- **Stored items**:
★ ★ ★ ★ ★ ★ ★

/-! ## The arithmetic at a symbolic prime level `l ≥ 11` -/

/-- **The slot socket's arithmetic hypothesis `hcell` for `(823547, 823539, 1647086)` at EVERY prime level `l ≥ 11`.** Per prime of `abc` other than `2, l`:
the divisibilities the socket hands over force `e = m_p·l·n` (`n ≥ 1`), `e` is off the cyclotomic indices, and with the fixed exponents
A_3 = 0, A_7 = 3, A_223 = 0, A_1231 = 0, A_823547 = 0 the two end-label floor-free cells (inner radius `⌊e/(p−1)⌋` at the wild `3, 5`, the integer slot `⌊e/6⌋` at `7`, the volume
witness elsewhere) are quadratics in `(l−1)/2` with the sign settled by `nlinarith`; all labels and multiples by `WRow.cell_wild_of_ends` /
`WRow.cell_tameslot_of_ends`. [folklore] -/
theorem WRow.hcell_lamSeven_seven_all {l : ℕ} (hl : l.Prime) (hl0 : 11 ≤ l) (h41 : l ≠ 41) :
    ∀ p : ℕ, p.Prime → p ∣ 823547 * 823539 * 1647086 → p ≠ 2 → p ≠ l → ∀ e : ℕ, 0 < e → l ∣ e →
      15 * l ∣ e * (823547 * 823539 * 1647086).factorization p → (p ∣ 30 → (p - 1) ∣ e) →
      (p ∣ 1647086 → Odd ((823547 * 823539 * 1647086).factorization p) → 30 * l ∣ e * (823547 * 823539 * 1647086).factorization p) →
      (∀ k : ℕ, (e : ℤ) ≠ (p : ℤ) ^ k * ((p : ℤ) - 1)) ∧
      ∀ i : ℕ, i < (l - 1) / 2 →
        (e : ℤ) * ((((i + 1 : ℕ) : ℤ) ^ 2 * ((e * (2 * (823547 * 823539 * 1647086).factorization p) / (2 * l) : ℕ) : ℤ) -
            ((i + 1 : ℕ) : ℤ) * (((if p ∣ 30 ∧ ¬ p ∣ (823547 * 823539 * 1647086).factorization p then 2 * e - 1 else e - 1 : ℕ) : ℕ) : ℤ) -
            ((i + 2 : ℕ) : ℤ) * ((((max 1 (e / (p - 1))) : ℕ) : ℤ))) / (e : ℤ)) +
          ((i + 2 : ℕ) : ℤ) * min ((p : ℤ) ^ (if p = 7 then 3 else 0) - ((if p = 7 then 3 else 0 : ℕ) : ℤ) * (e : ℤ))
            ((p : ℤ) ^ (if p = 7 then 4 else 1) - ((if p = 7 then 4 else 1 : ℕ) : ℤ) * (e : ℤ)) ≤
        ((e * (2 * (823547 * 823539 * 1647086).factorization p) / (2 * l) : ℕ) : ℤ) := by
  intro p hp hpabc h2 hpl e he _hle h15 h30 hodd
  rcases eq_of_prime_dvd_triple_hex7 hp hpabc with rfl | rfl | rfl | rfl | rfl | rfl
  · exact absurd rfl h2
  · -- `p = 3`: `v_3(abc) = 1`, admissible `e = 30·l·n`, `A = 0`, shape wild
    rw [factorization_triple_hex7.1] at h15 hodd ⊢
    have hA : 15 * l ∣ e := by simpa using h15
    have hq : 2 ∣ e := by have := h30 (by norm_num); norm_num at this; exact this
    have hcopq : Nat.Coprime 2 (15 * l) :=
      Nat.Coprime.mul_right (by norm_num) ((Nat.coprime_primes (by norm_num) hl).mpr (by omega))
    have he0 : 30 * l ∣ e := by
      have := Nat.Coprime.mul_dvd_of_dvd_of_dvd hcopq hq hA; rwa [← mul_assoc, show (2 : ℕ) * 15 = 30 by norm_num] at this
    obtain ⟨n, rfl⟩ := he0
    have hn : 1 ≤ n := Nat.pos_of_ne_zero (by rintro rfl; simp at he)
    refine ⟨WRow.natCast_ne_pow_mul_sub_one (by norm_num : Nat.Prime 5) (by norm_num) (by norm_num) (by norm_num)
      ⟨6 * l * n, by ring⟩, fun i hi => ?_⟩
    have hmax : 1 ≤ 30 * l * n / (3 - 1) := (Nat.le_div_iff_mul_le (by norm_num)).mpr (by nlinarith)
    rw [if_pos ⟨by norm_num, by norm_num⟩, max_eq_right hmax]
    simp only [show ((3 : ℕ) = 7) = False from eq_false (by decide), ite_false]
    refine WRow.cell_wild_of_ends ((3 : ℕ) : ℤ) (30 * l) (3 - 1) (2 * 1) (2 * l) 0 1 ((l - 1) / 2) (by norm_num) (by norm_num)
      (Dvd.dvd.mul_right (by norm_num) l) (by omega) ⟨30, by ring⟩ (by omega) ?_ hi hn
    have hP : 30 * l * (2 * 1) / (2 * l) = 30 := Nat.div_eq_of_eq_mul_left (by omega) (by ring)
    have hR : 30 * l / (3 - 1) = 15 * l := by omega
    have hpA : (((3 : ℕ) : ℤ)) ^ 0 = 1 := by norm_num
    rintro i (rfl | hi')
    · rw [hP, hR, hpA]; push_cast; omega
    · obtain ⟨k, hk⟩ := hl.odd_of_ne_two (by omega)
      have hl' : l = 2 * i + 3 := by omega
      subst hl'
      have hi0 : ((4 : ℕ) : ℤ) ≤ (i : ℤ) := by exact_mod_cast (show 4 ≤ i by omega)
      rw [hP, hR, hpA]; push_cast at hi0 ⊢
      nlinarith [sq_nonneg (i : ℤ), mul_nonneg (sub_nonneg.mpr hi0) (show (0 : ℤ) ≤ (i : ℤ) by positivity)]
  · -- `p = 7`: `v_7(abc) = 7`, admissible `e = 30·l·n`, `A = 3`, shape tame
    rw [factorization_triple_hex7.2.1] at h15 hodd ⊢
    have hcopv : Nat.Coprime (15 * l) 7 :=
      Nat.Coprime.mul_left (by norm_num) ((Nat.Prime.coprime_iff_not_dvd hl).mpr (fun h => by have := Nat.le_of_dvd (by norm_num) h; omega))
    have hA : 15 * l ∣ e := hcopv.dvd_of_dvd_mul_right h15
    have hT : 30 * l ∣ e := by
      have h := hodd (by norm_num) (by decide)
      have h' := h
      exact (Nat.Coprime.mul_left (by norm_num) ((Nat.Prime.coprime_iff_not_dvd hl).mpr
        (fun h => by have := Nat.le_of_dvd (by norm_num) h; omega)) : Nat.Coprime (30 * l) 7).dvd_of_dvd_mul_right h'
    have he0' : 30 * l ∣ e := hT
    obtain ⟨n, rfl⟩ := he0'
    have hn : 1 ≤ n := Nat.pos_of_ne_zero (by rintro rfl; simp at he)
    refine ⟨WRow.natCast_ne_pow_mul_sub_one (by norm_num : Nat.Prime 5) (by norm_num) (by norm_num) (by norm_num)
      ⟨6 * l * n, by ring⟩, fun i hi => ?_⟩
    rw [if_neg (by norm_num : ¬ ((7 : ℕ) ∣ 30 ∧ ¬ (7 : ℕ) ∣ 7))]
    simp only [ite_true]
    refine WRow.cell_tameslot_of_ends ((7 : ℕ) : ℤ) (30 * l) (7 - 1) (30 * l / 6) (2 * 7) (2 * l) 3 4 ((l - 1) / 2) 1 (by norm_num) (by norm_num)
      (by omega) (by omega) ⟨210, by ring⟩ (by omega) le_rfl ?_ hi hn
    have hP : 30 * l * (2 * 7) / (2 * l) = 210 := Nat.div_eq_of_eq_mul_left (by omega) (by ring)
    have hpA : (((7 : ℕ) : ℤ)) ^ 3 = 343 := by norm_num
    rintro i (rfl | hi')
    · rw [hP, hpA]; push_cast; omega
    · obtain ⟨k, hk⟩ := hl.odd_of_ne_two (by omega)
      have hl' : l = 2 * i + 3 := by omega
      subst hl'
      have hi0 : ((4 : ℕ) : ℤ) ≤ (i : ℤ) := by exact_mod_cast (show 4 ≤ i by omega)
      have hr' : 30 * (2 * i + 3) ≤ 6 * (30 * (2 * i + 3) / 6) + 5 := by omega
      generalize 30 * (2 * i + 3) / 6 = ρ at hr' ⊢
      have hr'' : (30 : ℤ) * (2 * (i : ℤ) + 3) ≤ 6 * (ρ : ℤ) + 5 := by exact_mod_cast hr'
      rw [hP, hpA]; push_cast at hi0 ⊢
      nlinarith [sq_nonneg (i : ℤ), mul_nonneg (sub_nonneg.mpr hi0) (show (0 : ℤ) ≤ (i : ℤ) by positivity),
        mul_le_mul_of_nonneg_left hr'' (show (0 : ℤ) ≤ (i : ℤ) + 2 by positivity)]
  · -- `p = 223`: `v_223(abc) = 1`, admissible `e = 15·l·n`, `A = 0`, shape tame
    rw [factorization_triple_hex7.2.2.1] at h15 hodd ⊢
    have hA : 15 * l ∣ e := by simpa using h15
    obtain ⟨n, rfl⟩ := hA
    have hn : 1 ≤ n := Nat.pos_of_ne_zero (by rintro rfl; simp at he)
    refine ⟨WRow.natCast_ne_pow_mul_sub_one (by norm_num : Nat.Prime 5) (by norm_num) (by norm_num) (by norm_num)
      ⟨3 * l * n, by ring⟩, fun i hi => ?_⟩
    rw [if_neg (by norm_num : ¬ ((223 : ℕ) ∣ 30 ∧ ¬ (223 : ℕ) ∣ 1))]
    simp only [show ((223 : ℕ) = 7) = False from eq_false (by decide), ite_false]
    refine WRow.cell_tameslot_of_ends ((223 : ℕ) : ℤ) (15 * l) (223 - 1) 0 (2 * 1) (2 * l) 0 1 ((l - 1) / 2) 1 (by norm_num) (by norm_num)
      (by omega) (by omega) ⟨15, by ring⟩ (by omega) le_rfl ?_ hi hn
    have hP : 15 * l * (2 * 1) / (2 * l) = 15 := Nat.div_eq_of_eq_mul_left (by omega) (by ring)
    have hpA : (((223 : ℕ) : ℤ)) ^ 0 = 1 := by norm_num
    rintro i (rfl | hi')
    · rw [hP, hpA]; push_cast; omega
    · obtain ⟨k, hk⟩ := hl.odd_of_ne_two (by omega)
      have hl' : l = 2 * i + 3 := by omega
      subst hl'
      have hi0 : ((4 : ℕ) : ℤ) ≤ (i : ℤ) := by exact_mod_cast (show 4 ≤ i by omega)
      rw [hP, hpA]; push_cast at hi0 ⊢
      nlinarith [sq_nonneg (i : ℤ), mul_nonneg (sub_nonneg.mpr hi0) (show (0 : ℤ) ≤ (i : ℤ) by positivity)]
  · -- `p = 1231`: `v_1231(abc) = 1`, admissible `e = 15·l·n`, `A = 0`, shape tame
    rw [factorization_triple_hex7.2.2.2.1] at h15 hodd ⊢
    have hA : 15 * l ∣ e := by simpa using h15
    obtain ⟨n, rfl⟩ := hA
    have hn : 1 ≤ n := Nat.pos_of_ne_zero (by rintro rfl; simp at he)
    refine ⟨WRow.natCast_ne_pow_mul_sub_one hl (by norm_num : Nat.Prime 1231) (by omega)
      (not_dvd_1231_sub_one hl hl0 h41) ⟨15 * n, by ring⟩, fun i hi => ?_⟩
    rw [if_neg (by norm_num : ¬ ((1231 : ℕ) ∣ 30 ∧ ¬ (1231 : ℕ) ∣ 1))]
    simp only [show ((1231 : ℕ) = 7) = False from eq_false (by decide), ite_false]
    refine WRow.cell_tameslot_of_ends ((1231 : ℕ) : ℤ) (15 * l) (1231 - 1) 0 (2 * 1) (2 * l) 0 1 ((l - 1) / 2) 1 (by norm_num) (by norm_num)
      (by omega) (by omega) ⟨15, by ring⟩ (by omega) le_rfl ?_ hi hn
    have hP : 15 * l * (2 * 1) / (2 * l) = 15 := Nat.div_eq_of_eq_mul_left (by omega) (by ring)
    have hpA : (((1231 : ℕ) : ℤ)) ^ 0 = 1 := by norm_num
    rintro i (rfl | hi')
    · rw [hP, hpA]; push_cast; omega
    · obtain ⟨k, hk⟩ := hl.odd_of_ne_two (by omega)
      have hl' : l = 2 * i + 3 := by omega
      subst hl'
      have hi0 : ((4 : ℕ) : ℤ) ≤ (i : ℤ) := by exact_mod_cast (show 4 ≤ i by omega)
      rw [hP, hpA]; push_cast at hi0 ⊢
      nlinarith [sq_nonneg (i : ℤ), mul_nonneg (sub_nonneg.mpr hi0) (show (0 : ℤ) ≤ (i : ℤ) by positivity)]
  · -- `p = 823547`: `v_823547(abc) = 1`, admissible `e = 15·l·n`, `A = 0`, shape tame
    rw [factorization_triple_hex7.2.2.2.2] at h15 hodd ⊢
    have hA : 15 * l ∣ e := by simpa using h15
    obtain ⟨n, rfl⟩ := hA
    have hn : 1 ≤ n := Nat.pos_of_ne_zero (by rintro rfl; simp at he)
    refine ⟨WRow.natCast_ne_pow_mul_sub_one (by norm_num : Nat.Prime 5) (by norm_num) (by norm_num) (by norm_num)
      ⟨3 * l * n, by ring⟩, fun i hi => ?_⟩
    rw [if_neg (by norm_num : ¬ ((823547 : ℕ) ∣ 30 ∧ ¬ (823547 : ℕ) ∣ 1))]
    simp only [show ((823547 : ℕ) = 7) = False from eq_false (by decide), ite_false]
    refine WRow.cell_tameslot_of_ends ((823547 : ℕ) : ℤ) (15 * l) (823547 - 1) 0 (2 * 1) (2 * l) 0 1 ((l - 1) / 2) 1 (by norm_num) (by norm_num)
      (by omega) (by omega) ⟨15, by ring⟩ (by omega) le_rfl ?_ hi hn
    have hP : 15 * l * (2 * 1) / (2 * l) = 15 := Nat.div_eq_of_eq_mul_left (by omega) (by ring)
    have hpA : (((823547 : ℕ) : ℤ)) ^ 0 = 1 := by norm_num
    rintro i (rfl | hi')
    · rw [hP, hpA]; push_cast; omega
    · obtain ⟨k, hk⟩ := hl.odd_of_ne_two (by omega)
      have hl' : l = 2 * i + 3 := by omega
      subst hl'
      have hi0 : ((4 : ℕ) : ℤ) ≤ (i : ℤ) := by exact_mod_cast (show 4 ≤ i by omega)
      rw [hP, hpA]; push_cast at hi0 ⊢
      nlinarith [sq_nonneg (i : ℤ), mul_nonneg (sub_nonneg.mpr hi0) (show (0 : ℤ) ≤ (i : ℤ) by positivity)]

★ ★ ★ ★ ★ ★ ★

- **WORK TO COMPLETE**: Set down, unchanged, only those lines above that fall between the line with "((p : ℤ) ^ (if p = 7 then 4" and the line with "simp only [show ((3", the two end lines included.

- **TASK SOLUTION**:
            ((p : ℤ) ^ (if p = 7 then 4 else 1) - ((if p = 7 then 4 else 1 : ℕ) : ℤ) * (e : ℤ)) ≤
        ((e * (2 * (823547 * 823539 * 1647086).factorization p) / (2 * l) : ℕ) : ℤ) := by
  intro p hp hpabc h2 hpl e he _hle h15 h30 hodd
  rcases eq_of_prime_dvd_triple_hex7 hp hpabc with rfl | rfl | rfl | rfl | rfl | rfl
  · exact absurd rfl h2
  · -- `p = 3`: `v_3(abc) = 1`, admissible `e = 30·l·n`, `A = 0`, shape wild
    rw [factorization_triple_hex7.1] at h15 hodd ⊢
    have hA : 15 * l ∣ e := by simpa using h15
    have hq : 2 ∣ e := by have := h30 (by norm_num); norm_num at this; exact this
    have hcopq : Nat.Coprime 2 (15 * l) :=
      Nat.Coprime.mul_right (by norm_num) ((Nat.coprime_primes (by norm_num) hl).mpr (by omega))
    have he0 : 30 * l ∣ e := by
      have := Nat.Coprime.mul_dvd_of_dvd_of_dvd hcopq hq hA; rwa [← mul_assoc, show (2 : ℕ) * 15 = 30 by norm_num] at this
    obtain ⟨n, rfl⟩ := he0
    have hn : 1 ≤ n := Nat.pos_of_ne_zero (by rintro rfl; simp at he)
    refine ⟨WRow.natCast_ne_pow_mul_sub_one (by norm_num : Nat.Prime 5) (by norm_num) (by norm_num) (by norm_num)
      ⟨6 * l * n, by ring⟩, fun i hi => ?_⟩
    have hmax : 1 ≤ 30 * l * n / (3 - 1) := (Nat.le_div_iff_mul_le (by norm_num)).mpr (by nlinarith)
    rw [if_pos ⟨by norm_num, by norm_num⟩, max_eq_right hmax]
    simp only [show ((3 : ℕ) = 7) = False from eq_false (by decide), ite_false]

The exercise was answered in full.